__What is expected__.
One part of the entries below is wanted: the lines from the one containing "open B5Prop12Entries110 (Entry110Lap)" through the one containing "end Intertwine". Write those out exactly and nothing else.

Collected data:
++++++++++++++++++++
/-! ### Arithmetic of the parameters -/

/-- `log (Ω s²) ≤ 2 Ω s` for `Ω ≥ 2`, `s ≥ 1`. [folklore] -/
lemma log_mul_sq_le {Ω s : ℝ} (hΩ : 2 ≤ Ω) (hs : 1 ≤ s) : Real.log (Ω * s ^ 2) ≤ 2 * Ω * s := by
  have hΩ0 : 0 < Ω := by linarith
  have hs0 : 0 < s := by linarith
  rw [Real.log_mul hΩ0.ne' (by positivity), Real.log_pow]
  have h1 : Real.log Ω ≤ Ω := Real.log_le_self hΩ0.le
  have h2 : Real.log s ≤ s := Real.log_le_self hs0.le
  push_cast
  nlinarith

/-- Powers in the bookkeeping currency: `q ≤ M`, `e ≤ e'`, `1 ≤ M`, `0 ≤ q` give
`q^e ≤ M^{e'}`. [folklore] -/
lemma pow_le_pow_of_le {q M : ℝ} {e e' : ℕ} (hq : 0 ≤ q) (hqM : q ≤ M) (hM : 1 ≤ M)
    (he : e ≤ e') : q ^ e ≤ M ^ e' :=
  (pow_le_pow_left₀ hq hqM e).trans (pow_le_pow_right₀ hM he)

/-- `n! ≤ M^M` if `n ≤ M`. [folklore] -/
lemma factorial_le_pow_of_le {n M : ℕ} (h : n ≤ M) (hM : 1 ≤ M) :
    ((n.factorial : ℕ) : ℝ) ≤ (M : ℝ) ^ M := by
  have h1 : ((n.factorial : ℕ) : ℝ) ≤ (n : ℝ) ^ n := by exact_mod_cast Nat.factorial_le_pow n
  refine h1.trans ?_
  rcases Nat.eq_zero_or_pos n with rfl | hn
  · simp only [pow_zero, CharP.cast_eq_zero]
    exact one_le_pow₀ (by exact_mod_cast hM)
  · exact pow_le_pow_of_le (Nat.cast_nonneg _) (by exact_mod_cast h) (by exact_mod_cast hM) h

/-- The choice of `T₀ = ⌈γ₁(D+1)⌉`, `X = ⌈γ₂(D+1)⌉` with `γ₂ ≤ 1/(16 d² (γ₁+1))` and
`γ₂ (D+1) ≥ 1`: then `1 ≤ T₀, X`, `γ₁(D+1) ≤ T₀ ≤ (γ₁+1)(D+1)`, `γ₂(D+1) ≤ X ≤ 2γ₂(D+1)` and
the Siegel count `8 T₀ X d² ≤ (D+1)²` holds. [folklore] -/
theorem params_ok {γ₁ γ₂ : ℝ} {d D : ℕ} (hγ₁ : 1 ≤ γ₁) (hγ₂ : 0 < γ₂) (hd : 1 ≤ d)
    (hγ₂le : γ₂ * (16 * (d : ℝ) ^ 2 * (γ₁ + 1)) ≤ 1) (hD : 1 ≤ γ₂ * (D + 1)) :
    1 ≤ ⌈γ₁ * (D + 1)⌉₊ ∧ 1 ≤ ⌈γ₂ * (D + 1)⌉₊ ∧
      γ₁ * (D + 1) ≤ ⌈γ₁ * (D + 1)⌉₊ ∧ (⌈γ₁ * (D + 1)⌉₊ : ℝ) ≤ (γ₁ + 1) * (D + 1) ∧
      γ₂ * (D + 1) ≤ ⌈γ₂ * (D + 1)⌉₊ ∧ (⌈γ₂ * (D + 1)⌉₊ : ℝ) ≤ 2 * γ₂ * (D + 1) ∧
      8 * (⌈γ₁ * (D + 1)⌉₊ * ⌈γ₂ * (D + 1)⌉₊ * d ^ 2) ≤ (D + 1) ^ 2 := by
  have hD0 : (0 : ℝ) ≤ D := Nat.cast_nonneg D
  have hD1 : (1 : ℝ) ≤ D + 1 := by linarith
  set T₀ := ⌈γ₁ * (D + 1)⌉₊ with hT₀
  set X := ⌈γ₂ * (D + 1)⌉₊ with hX
  have hT₀ge : γ₁ * (D + 1) ≤ T₀ := Nat.le_ceil _
  have hXge : γ₂ * (D + 1) ≤ X := Nat.le_ceil _
  have hT₀lt : (T₀ : ℝ) < γ₁ * (D + 1) + 1 := Nat.ceil_lt_add_one (by positivity)
  have hXlt : (X : ℝ) < γ₂ * (D + 1) + 1 := Nat.ceil_lt_add_one (by positivity)
  have hT₀le : (T₀ : ℝ) ≤ (γ₁ + 1) * (D + 1) := by nlinarith
  have hXle : (X : ℝ) ≤ 2 * γ₂ * (D + 1) := by linarith
  have h1T₀ : 1 ≤ T₀ := by
    have : (1 : ℝ) ≤ T₀ := le_trans (by nlinarith) hT₀ge
    exact_mod_cast this
  have h1X : 1 ≤ X := by
    have : (1 : ℝ) ≤ X := le_trans hD hXge
    exact_mod_cast this
  refine ⟨h1T₀, h1X, hT₀ge, hT₀le, hXge, hXle, ?_⟩
  have hd' : (1 : ℝ) ≤ d := by exact_mod_cast hd
  have key : (8 : ℝ) * (T₀ * X * (d : ℝ) ^ 2) ≤ ((D : ℝ) + 1) ^ 2 := by
    calc (8 : ℝ) * (T₀ * X * (d : ℝ) ^ 2)
        ≤ 8 * (((γ₁ + 1) * (D + 1)) * (2 * γ₂ * (D + 1)) * (d : ℝ) ^ 2) := by
          gcongr
      _ = (γ₂ * (16 * (d : ℝ) ^ 2 * (γ₁ + 1))) * ((D : ℝ) + 1) ^ 2 := by ring
      _ ≤ 1 * ((D : ℝ) + 1) ^ 2 := by gcongr
      _ = ((D : ℝ) + 1) ^ 2 := one_mul _
  exact_mod_cast key
import Summits.QuantumFields.BalabanUV.Beta.GAN24.GaugeTermKernelCubic
import Summits.QuantumFields.BalabanUV.Beta.GAN24.Entry110Rect
import Summits.QuantumFields.BalabanUV.Beta.GAN24.Entry110LapReduction

/-!
# G-an2-4 ∕ (CONV-C) — THE GAUGE-TERM KERNEL BOUND ON EVERY TORUS: binder (K) of `Entry110LapReduction.entry110Lap_one_of_kernel_decay`
# DISCHARGED (∀ `M`), by descending FILE B's cubic bound along leaf-02's covering bridge

G-an2-4 formalisation swarm `b2b-balaban-gan24-formalise-*`, leaf prover 01 (gen 56), crux team (2) under the coordinator ruling
«YM REDIRECT» (e34b3e0c).  INTENT «DPD-LIT» (journal l.30179), FILE C.  FILE B (`GaugeTermKernelCubic`) bounds the counting-measure
entries of the typed gauge term `GradOp·PcT n M n·GradOpᴴ` by `C·n^{−(d+1)}·e^{−δ|blk x − blk x″|}` on CUBIC tori.  Every torus
`M : Fin (d+1) → ℕ` is covered by the cubic torus of side `Π_μ M_μ` (`Entry110Rect.dvd_prod_cover`), and leaf-02-g42's bridge
(`TorusCoveringOps`: `GradOp_mul_pull`, `PcT_mul_pull`, `GradOpH_mul_pullV`; `TorusCoveringRowSum`: `norm_kernel_le_fibre_sum`,
`block_row_bound_transfer`; `TorusCoveringDeckSum.deck_sum_le`) says the base kernel is the FIBRE SUM of the cover kernel.  THIS FILE:
 * §1 `gaugeTerm_mul_pullV` — the gauge term intertwines with the pull-back (composition of the three tree intertwinings);
 * §2 the fine fibre over a site injects into the coarse fibre over its block (`blockOf` on the fibre, `cov_bpt`), so an ENTRY of the base
   kernel is at most `C·n^{−(d+1)}·Σ_{deck} e^{−δ|…|} ≤ C·periodConst δ d·n^{−(d+1)}·e^{−(δ∕(d+1))|…|}` — **`gaugeTerm_kernel_torus`**, and
   in the `bpt ∕ toT` currency **`gaugeTerm_kernel_torus_bpt`** = binder (K) of p253408 VERBATIM (every torus, every `n ≥ 1`);
 * §3 by-name consequences: an `example : Entry110Lap d 1 := entry110Lap_one_of_kernel_decay d (gaugeTerm_kernel_torus_bpt d)` (a second,
   independent route to (E4); the tree theorem of record is `Entry110Rect.entry110Lap_one`, not restated), `gaugeTerm_rowDecay_torus`
   (road P2's `RowDecay` currency on every torus, via `block_row_bound_transfer`) and the sup → sup letter `gaugeTerm_sup_torus`.

HONEST SCOPE.  `U = 1`; EVERY torus, every `n ≥ 1`; constants existential in `d`; RATE DEGRADATION `δ ↦ δ∕(d+1)`, constant `× periodConst δ d`
(the deck sum) — no claim that a printed rate survives.  OUR estimate, [folklore]-grade; [B5] `Balaban1984PropagatorsI` p. 38 (1.126) is a
TEXT LOCATION (pv15's `B5DPD126Uniform` = the multiplier MODEL; this = the LITERAL `B5Value126.PcT`).  No `def`, no `def … : Prop`, no
`sorry`.  Discharges no binder of (CONV-C) as typed; NOT (CONV-C), NEVER «G-an2-4 closed», NOT NE2 ∕ NE3, NOT D1, NOT BetaPertH, NOT
continuum, NOT Clay; not in print — our bookkeeping.  ABSOLUTE RULE of the cell kept.
HONEST DEPENDENCY: continuum YM on T⁴ ⇐ BetaPertH ∧ nine spine estimates (0/9 proved); BetaPertH ⇐ (D1) ∧ (D4) ∧ CAP+tail; G-an2-4
gates asym, D1 and NE2/3/4.
-/

noncomputable section

open scoped BigOperators ComplexConjugate Matrix
open Finset

namespace Summit.QuantumFields.BalabanUV.Beta.GAN24.GaugeTermKernelTorus

open Literature.MathematicalPhysics.QuantumFieldTheory.Balaban1983to89
open B5Prop11Plancherel (Tor fine)
open B5Action121 (GradOp)
open B5Block118 (bpt QsOp)
open B5Blocks16 (blockOf blockOf_bpt bpt_bijective bpt_injective)
open B5Value126 (PcT)
open B4TorusKernel (periodConst)
open B4TorusKernel.MultiPeriod (torusSupNorm torusSupNorm_nonneg)
open B5Kernel166Decay (periodConst_pos)
open B4Sect5Proof (latticeConst latticeConst_nonneg)
open B6LowerBound2153Torus (toT rep toT_rep)
open B5Prop12Entries110 (Entry110Lap)
open Summit.QuantumFields.BalabanUV.Beta.GAN24.BlockFieldDecay (RowDecay)
open Summit.QuantumFields.BalabanUV.Beta.GAN24.TorusCovering (cov pull pullV hfine cov_surjective cov_bpt blockOf_cov exists_rep_eq_translate)
open Summit.QuantumFields.BalabanUV.Beta.GAN24.TorusCoveringOps (itw_mul GradOp_mul_pull GradOpH_mul_pullV PcT_mul_pull)
open Summit.QuantumFields.BalabanUV.Beta.GAN24.TorusCoveringRowSum (norm_kernel_le_fibre_sum block_row_bound_transfer torusSupNorm_translate_sub)
open Summit.QuantumFields.BalabanUV.Beta.GAN24.TorusCoveringDeckSum (deck_sum_le)
open Summit.QuantumFields.BalabanUV.Beta.GAN24.Entry110Rect (dvd_prod_cover prod_neZero)
open Summit.QuantumFields.BalabanUV.Beta.GAN24.Entry110GradCubic (torusSupNorm_rep_toT_sub_rep_toT)
open Summit.QuantumFields.BalabanUV.Beta.GAN24.SavgInverseUniform (latticeConst_pos_of_pos)
open Summit.QuantumFields.BalabanUV.Beta.GAN24.GaugeTermKernelCubic (gaugeTerm_kernel_cubic gaugeTerm_rowDecay_cubic
  norm_mulVec_le_of_rowDecay')
open Summit.QuantumFields.BalabanUV.Beta.GAN24.Entry110LapReduction (entry110Lap_one_of_kernel_decay)

variable {d : ℕ}

/-! ## §1 The gauge term intertwines with the pull-back along a covering -/

section Intertwine

variable (n : ℕ) [NeZero n] {M M' : Fin (d + 1) → ℕ} [hM : ∀ μ, NeZero (M μ)] [hM' : ∀ μ, NeZero (M' μ)] (h : ∀ μ, M μ ∣ M' μ)

/-- **`(∂·P·∂ᴴ)(M′) * pullV = pullV * (∂·P·∂ᴴ)(M)`** — composition of `GradOp_mul_pull`, `PcT_mul_pull`, `GradOpH_mul_pullV`. [folklore] -/
theorem gaugeTerm_mul_pullV :
    GradOp (fine n M') (n : ℂ) * PcT n M' (n : ℂ) * (GradOp (fine n M') (n : ℂ))ᴴ * pullV (hfine n h)
      = pullV (hfine n h) * (GradOp (fine n M) (n : ℂ) * PcT n M (n : ℂ) * (GradOp (fine n M) (n : ℂ))ᴴ) := by
  have hn : (n : ℂ) ≠ 0 := Nat.cast_ne_zero.mpr (NeZero.ne n)
  have h1 := itw_mul (PcT_mul_pull n h hn) (GradOpH_mul_pullV (hfine n h) (n : ℂ))
  have h2 := itw_mul (GradOp_mul_pull (hfine n h) (n : ℂ)) h1
  simpa only [Matrix.mul_assoc] using h2

end Intertwine

/-! ## §2 Entries descend along the covering: the fine fibre over a site injects into the coarse fibre over its block -/

section Fibre

variable (n : ℕ) [NeZero n] {M M' : Fin (d + 1) → ℕ} [hM : ∀ μ, NeZero (M μ)] [hM' : ∀ μ, NeZero (M' μ)] (h : ∀ μ, M μ ∣ M' μ)

/-- `blockOf` is injective on a fine fibre: two fine sites over the same base site with the same block coincide
(`x̃ = bpt (blockOf x̃) j`, `cov (bpt ỹ j) = bpt (cov ỹ) j`, `bpt` injective). [folklore] -/
theorem blockOf_injOn_fibre (x : Tor (fine n M)) {a b : Tor (fine n M')} (ha : cov (hfine n h) a = x) (hb : cov (hfine n h) b = x)
    (hab : blockOf n M' a = blockOf n M' b) : a = b := by
  obtain ⟨ja, hja⟩ := SavgEntryDecay.exists_eq_bpt_blockOf n M' a
  obtain ⟨jb, hjb⟩ := SavgEntryDecay.exists_eq_bpt_blockOf n M' b
  have hca : cov (hfine n h) a = bpt n M (cov h (blockOf n M' a)) ja := by
    conv_lhs => rw [hja]
    rw [cov_bpt]
  have hcb : cov (hfine n h) b = bpt n M (cov h (blockOf n M' b)) jb := by
    conv_lhs => rw [hjb]
    rw [cov_bpt]
  have e : bpt n M (cov h (blockOf n M' a)) ja = bpt n M (cov h (blockOf n M' b)) jb := by rw [← hca, ← hcb, ha, hb]
  have hj : ja = jb := by
    have := bpt_injective n M (a₁ := (cov h (blockOf n M' a), ja)) (a₂ := (cov h (blockOf n M' b), jb)) e
    exact (Prod.mk.inj this).2
  rw [hja, hjb, hab, hj]

/-- **an ENTRY bound descends**: if the cover kernel has entries `≤ c·e^{−δ|blk ĩ − blk x̃|}` then the base kernel has entries
`≤ c·periodConst δ d·e^{−(δ∕(d+1))|blk i − blk x|}` (fibre sum `norm_kernel_le_fibre_sum`, injection of the fine fibre into the coarse deck,
`deck_sum_le`). [folklore] -/
theorem norm_apply_le_of_cover
    {K' : Matrix (Tor (fine n M') × Fin (d + 1)) (Tor (fine n M') × Fin (d + 1)) ℂ}
    {K : Matrix (Tor (fine n M) × Fin (d + 1)) (Tor (fine n M) × Fin (d + 1)) ℂ}
    (hK : K' * pullV (hfine n h) = pullV (hfine n h) * K) {c δ : ℝ} (hc : 0 ≤ c) (hδ : 0 < δ)
    (hK' : ∀ (μ ν : Fin (d + 1)) (x' x'' : Tor (fine n M')),
      ‖K' (x', μ) (x'', ν)‖ ≤ c * Real.exp (-(δ * torusSupNorm M' (rep M' (blockOf n M' x') - rep M' (blockOf n M' x'')))))
    (μ ν : Fin (d + 1)) (x x'' : Tor (fine n M)) :
    ‖K (x, μ) (x'', ν)‖ ≤ c * periodConst δ d
      * Real.exp (-(δ / (d + 1) * torusSupNorm M (rep M (blockOf n M x) - rep M (blockOf n M x'')))) := by
  obtain ⟨x', hx'⟩ := cov_surjective (hfine n h) x
  have hfib := norm_kernel_le_fibre_sum (hfine n h) hK (x', μ) (x'', ν)
  rw [hx'] at hfib
  -- bound each fibre term and pass to the coarse deck
  set F : Finset (Tor (fine n M')) := Finset.univ.filter (fun y' => cov (hfine n h) y' = x'') with hF
  have h1 : ∑ y' : Tor (fine n M'), (if cov (hfine n h) y' = x'' then ‖K' (x', μ) (y', ν)‖ else 0)
      ≤ ∑ y' ∈ F, c * Real.exp (-(δ * torusSupNorm M' (rep M' (blockOf n M' x') - rep M' (blockOf n M' y')))) := by
    rw [← Finset.sum_filter]
    exact Finset.sum_le_sum fun y' _ => hK' μ ν x' y'
  -- the fine fibre injects into the coarse fibre under `blockOf`
  have hinj : Set.InjOn (blockOf n M') (F : Set (Tor (fine n M'))) := by
    intro a ha b hb hab
    have ha' : cov (hfine n h) a = x'' := by simpa [hF] using ha
    have hb' : cov (hfine n h) b = x'' := by simpa [hF] using hb
    exact blockOf_injOn_fibre n h x'' ha' hb' hab
  have himg : F.image (blockOf n M') ⊆ Finset.univ.filter (fun z' : Tor M' => cov h z' = blockOf n M x'') := by
    intro z hz
    obtain ⟨y', hy', rfl⟩ := Finset.mem_image.mp hz
    have hy'' : cov (hfine n h) y' = x'' := by simpa [hF] using hy'
    simp only [Finset.mem_filter, Finset.mem_univ, true_and]
    rw [← blockOf_cov n h y', hy'']
  have h2 : ∑ y' ∈ F, c * Real.exp (-(δ * torusSupNorm M' (rep M' (blockOf n M' x') - rep M' (blockOf n M' y'))))
      = ∑ z' ∈ F.image (blockOf n M'), c * Real.exp (-(δ * torusSupNorm M' (rep M' (blockOf n M' x') - rep M' z'))) := by
    rw [Finset.sum_image hinj]
  have h3 : ∑ z' ∈ F.image (blockOf n M'), c * Real.exp (-(δ * torusSupNorm M' (rep M' (blockOf n M' x') - rep M' z')))
      ≤ ∑ z' ∈ Finset.univ.filter (fun z' : Tor M' => cov h z' = blockOf n M x''),
          c * Real.exp (-(δ * torusSupNorm M' (rep M' (blockOf n M' x') - rep M' z'))) :=
    Finset.sum_le_sum_of_subset_of_nonneg himg fun _ _ _ => by positivity
  have h4 := deck_sum_le h hδ (rep M' (blockOf n M' x')) (blockOf n M x'')
  -- `rep M′ (blockOf x′)` projects to `rep M (blockOf x)` modulo `M`: the deck lemma is stated for an arbitrary integer point `t`,
  -- and `torusSupNorm M` only sees `t` through the base torus
  have h5 : torusSupNorm M (rep M' (blockOf n M' x') - rep M (blockOf n M x''))
      = torusSupNorm M (rep M (blockOf n M x) - rep M (blockOf n M x'')) := by
    obtain ⟨m, hm⟩ := exists_rep_eq_translate h (blockOf n M' x')
    rw [hm, torusSupNorm_translate_sub, ← blockOf_cov n h, hx']
  calc ‖K (x, μ) (x'', ν)‖ ≤ _ := hfib
    _ ≤ _ := h1
    _ = _ := h2
    _ ≤ _ := h3
    _ = c * ∑ z' ∈ Finset.univ.filter (fun z' : Tor M' => cov h z' = blockOf n M x''),
          Real.exp (-(δ * torusSupNorm M' (rep M' (blockOf n M' x') - rep M' z'))) := by rw [Finset.mul_sum]
    _ ≤ c * (periodConst δ d * Real.exp (-(δ / (d + 1) * torusSupNorm M (rep M' (blockOf n M' x') - rep M (blockOf n M x''))))) :=
        mul_le_mul_of_nonneg_left h4 hc
    _ = _ := by rw [h5]; ring

end Fibre

/-! ## §3 ENDs on every torus; (K) discharged; (E4) a second time BY NAME; road P2's currencies -/

section End

variable (d)

/-- **END — THE GAUGE-TERM KERNEL ON EVERY TORUS, UNIFORMLY IN `n`**: there are `δ, C > 0` (depending on `d` only) such that for every
`n ≥ 1`, EVERY torus `M : Fin (d+1) → ℕ`, all `μ ν x x″`,
`‖(GradOp·PcT n M n·GradOpᴴ)((x,μ),(x″,ν))‖ ≤ C·n^{−(d+1)}·e^{−δ·|rep(blk x) − rep(blk x″)|_{T,∞}}` — FILE B's cubic bound at the cubic cover
`Π_μ M_μ`, descended along the covering (`δ = δ_cubic∕(d+1)`, `C = C_cubic·periodConst δ_cubic d`). [folklore] -/
theorem gaugeTerm_kernel_torus :
    ∃ δ C : ℝ, 0 < δ ∧ 0 < C ∧ ∀ (n : ℕ) (M : Fin (d + 1) → ℕ) [NeZero n] [∀ μ, NeZero (M μ)], 1 ≤ n →
      ∀ (μ ν : Fin (d + 1)) (x x'' : Tor (fine n M)),
        ‖(GradOp (fine n M) (n : ℂ) * PcT n M (n : ℂ) * (GradOp (fine n M) (n : ℂ))ᴴ) (x, μ) (x'', ν)‖
          ≤ C / (n : ℝ) ^ (d + 1)
            * Real.exp (-(δ * torusSupNorm M (rep M (blockOf n M x) - rep M (blockOf n M x'')))) := by
  obtain ⟨δ, C, hδ, hC, h⟩ := gaugeTerm_kernel_cubic d
  refine ⟨δ / (d + 1), C * periodConst δ d, div_pos hδ (by positivity), mul_pos hC (periodConst_pos hδ d), ?_⟩
  intro n M _ _ hn μ ν x x''
  haveI := prod_neZero M
  have hnr : (0 : ℝ) < (n : ℝ) ^ (d + 1) := pow_pos (Nat.cast_pos.mpr (NeZero.pos n)) _
  have hcub := h n (∏ κ, M κ) hn
  have hdesc := norm_apply_le_of_cover n (dvd_prod_cover M) (gaugeTerm_mul_pullV n (dvd_prod_cover M))
    (c := C / (n : ℝ) ^ (d + 1)) (by positivity) hδ hcub μ ν x x''
  calc _ ≤ _ := hdesc
    _ = _ := by ring

/-- **BINDER (K) OF `Entry110LapReduction.entry110Lap_one_of_kernel_decay` (p253408) DISCHARGED — VERBATIM, EVERY TORUS**: the
(1.126)-shape entry decay of the LITERAL `GradOp·PcT·GradOpᴴ` in the `bpt ∕ toT` currency. [folklore] -/
theorem gaugeTerm_kernel_torus_bpt :
    ∃ δ C : ℝ, 0 < δ ∧ 0 < C ∧
      ∀ (n : ℕ) (M : Fin (d + 1) → ℕ) [NeZero n] [∀ μ, NeZero (M μ)], 1 ≤ n →
        ∀ (y y'' : Fin (d + 1) → ℤ) (r r'' : Fin (d + 1) → Fin n) (μ ν : Fin (d + 1)),
          ‖(GradOp (fine n M) (n : ℂ) * PcT n M (n : ℂ) * (GradOp (fine n M) (n : ℂ))ᴴ)
              (bpt n M (toT M y) r, μ) (bpt n M (toT M y'') r'', ν)‖
            ≤ C / (n : ℝ) ^ (d + 1) * Real.exp (-(δ * torusSupNorm M (y - y''))) := by
  obtain ⟨δ, C, hδ, hC, h⟩ := gaugeTerm_kernel_torus d
  refine ⟨δ, C, hδ, hC, fun n M _ _ hn y y'' r r'' μ ν => ?_⟩
  have h1 := h n M hn μ ν (bpt n M (toT M y) r) (bpt n M (toT M y'') r'')
  rwa [blockOf_bpt, blockOf_bpt, torusSupNorm_rep_toT_sub_rep_toT] at h1

/-- SHAPE CERTIFICATE (an `example`, not a declaration — the statement `Entry110Lap d 1` is ALREADY the tree theorem
`Entry110Rect.entry110Lap_one`, leaf-02-g42, via the flat carrier): leaf-01-g54's conditional reduction
`Entry110LapReduction.entry110Lap_one_of_kernel_decay` APPLIED to (K) = `gaugeTerm_kernel_torus_bpt` elaborates — a second, independent
route to (E4) at `a = 1` on every torus (pv15's entry 1 + the literal (1.126) bound).  Text location: [B5] `Balaban1984PropagatorsI`
Prop. 1.2 (1.110) p. 35; the typed inequality is ours. [folklore] -/
example : Entry110Lap d 1 :=
  entry110Lap_one_of_kernel_decay d (gaugeTerm_kernel_torus_bpt d)

/-- **road P2's `RowDecay` currency on EVERY torus** (FILE B's cubic `gaugeTerm_rowDecay_cubic` transferred by
`TorusCoveringRowSum.block_row_bound_transfer`). [folklore] -/
theorem gaugeTerm_rowDecay_torus :
    ∃ C δ : ℝ, 0 < C ∧ 0 < δ ∧ ∀ (n : ℕ) (M : Fin (d + 1) → ℕ) [NeZero n] [∀ μ, NeZero (M μ)], 1 ≤ n →
      RowDecay M (fun i : Tor (fine n M) × Fin (d + 1) => blockOf n M i.1) (fun i => blockOf n M i.1)
        (GradOp (fine n M) (n : ℂ) * PcT n M (n : ℂ) * (GradOp (fine n M) (n : ℂ))ᴴ) C δ := by
  obtain ⟨C, δ, hC, hδ, h⟩ := gaugeTerm_rowDecay_cubic d
  refine ⟨C * periodConst δ d, δ / (d + 1), mul_pos hC (periodConst_pos hδ d), div_pos hδ (by positivity), ?_⟩
  intro n M _ _ hn i y
  haveI := prod_neZero M
  have hcub := h n (∏ κ, M κ) hn
  exact block_row_bound_transfer n (dvd_prod_cover M) (gaugeTerm_mul_pullV n (dvd_prod_cover M)) hC.le hδ
    (fun i' y' => hcub i' y') i y

/-- **the sup → sup letter of the gauge term on EVERY torus, n-UNIFORM**: `‖(∂P∂ᴴ J)(x,μ)‖ ≤ C·‖J‖_∞`, `C` depending on `d` only. [folklore] -/
theorem gaugeTerm_sup_torus :
    ∃ C : ℝ, 0 < C ∧ ∀ (n : ℕ) (M : Fin (d + 1) → ℕ) [NeZero n] [∀ μ, NeZero (M μ)], 1 ≤ n →
      ∀ (J : Tor (fine n M) × Fin (d + 1) → ℂ) (b : ℝ), (∀ j, ‖J j‖ ≤ b) →
        ∀ i, ‖((GradOp (fine n M) (n : ℂ) * PcT n M (n : ℂ) * (GradOp (fine n M) (n : ℂ))ᴴ) *ᵥ J) i‖ ≤ C * b := by
  obtain ⟨C, δ, hC, hδ, h⟩ := gaugeTerm_rowDecay_torus d
  refine ⟨C * latticeConst (d + 1) δ, mul_pos hC (latticeConst_pos_of_pos (Nat.succ_pos d) hδ), ?_⟩
  intro n M _ _ hn J b hJ i
  exact norm_mulVec_le_of_rowDecay' n M _ hδ (h n M hn) J b hJ i

end End

end Summit.QuantumFields.BalabanUV.Beta.GAN24.GaugeTermKernelTorus

end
++++++++++++++++++++
__Reply__.
open B5Prop12Entries110 (Entry110Lap)
open Summit.QuantumFields.BalabanUV.Beta.GAN24.BlockFieldDecay (RowDecay)
open Summit.QuantumFields.BalabanUV.Beta.GAN24.TorusCovering (cov pull pullV hfine cov_surjective cov_bpt blockOf_cov exists_rep_eq_translate)
open Summit.QuantumFields.BalabanUV.Beta.GAN24.TorusCoveringOps (itw_mul GradOp_mul_pull GradOpH_mul_pullV PcT_mul_pull)
open Summit.QuantumFields.BalabanUV.Beta.GAN24.TorusCoveringRowSum (norm_kernel_le_fibre_sum block_row_bound_transfer torusSupNorm_translate_sub)
open Summit.QuantumFields.BalabanUV.Beta.GAN24.TorusCoveringDeckSum (deck_sum_le)
open Summit.QuantumFields.BalabanUV.Beta.GAN24.Entry110Rect (dvd_prod_cover prod_neZero)
open Summit.QuantumFields.BalabanUV.Beta.GAN24.Entry110GradCubic (torusSupNorm_rep_toT_sub_rep_toT)
open Summit.QuantumFields.BalabanUV.Beta.GAN24.SavgInverseUniform (latticeConst_pos_of_pos)
open Summit.QuantumFields.BalabanUV.Beta.GAN24.GaugeTermKernelCubic (gaugeTerm_kernel_cubic gaugeTerm_rowDecay_cubic
  norm_mulVec_le_of_rowDecay')
open Summit.QuantumFields.BalabanUV.Beta.GAN24.Entry110LapReduction (entry110Lap_one_of_kernel_decay)

variable {d : ℕ}

/-! ## §1 The gauge term intertwines with the pull-back along a covering -/

section Intertwine

variable (n : ℕ) [NeZero n] {M M' : Fin (d + 1) → ℕ} [hM : ∀ μ, NeZero (M μ)] [hM' : ∀ μ, NeZero (M' μ)] (h : ∀ μ, M μ ∣ M' μ)

/-- **`(∂·P·∂ᴴ)(M′) * pullV = pullV * (∂·P·∂ᴴ)(M)`** — composition of `GradOp_mul_pull`, `PcT_mul_pull`, `GradOpH_mul_pullV`. [folklore] -/
theorem gaugeTerm_mul_pullV :
    GradOp (fine n M') (n : ℂ) * PcT n M' (n : ℂ) * (GradOp (fine n M') (n : ℂ))ᴴ * pullV (hfine n h)
      = pullV (hfine n h) * (GradOp (fine n M) (n : ℂ) * PcT n M (n : ℂ) * (GradOp (fine n M) (n : ℂ))ᴴ) := by
  have hn : (n : ℂ) ≠ 0 := Nat.cast_ne_zero.mpr (NeZero.ne n)
  have h1 := itw_mul (PcT_mul_pull n h hn) (GradOpH_mul_pullV (hfine n h) (n : ℂ))
  have h2 := itw_mul (GradOp_mul_pull (hfine n h) (n : ℂ)) h1
  simpa only [Matrix.mul_assoc] using h2

end Intertwine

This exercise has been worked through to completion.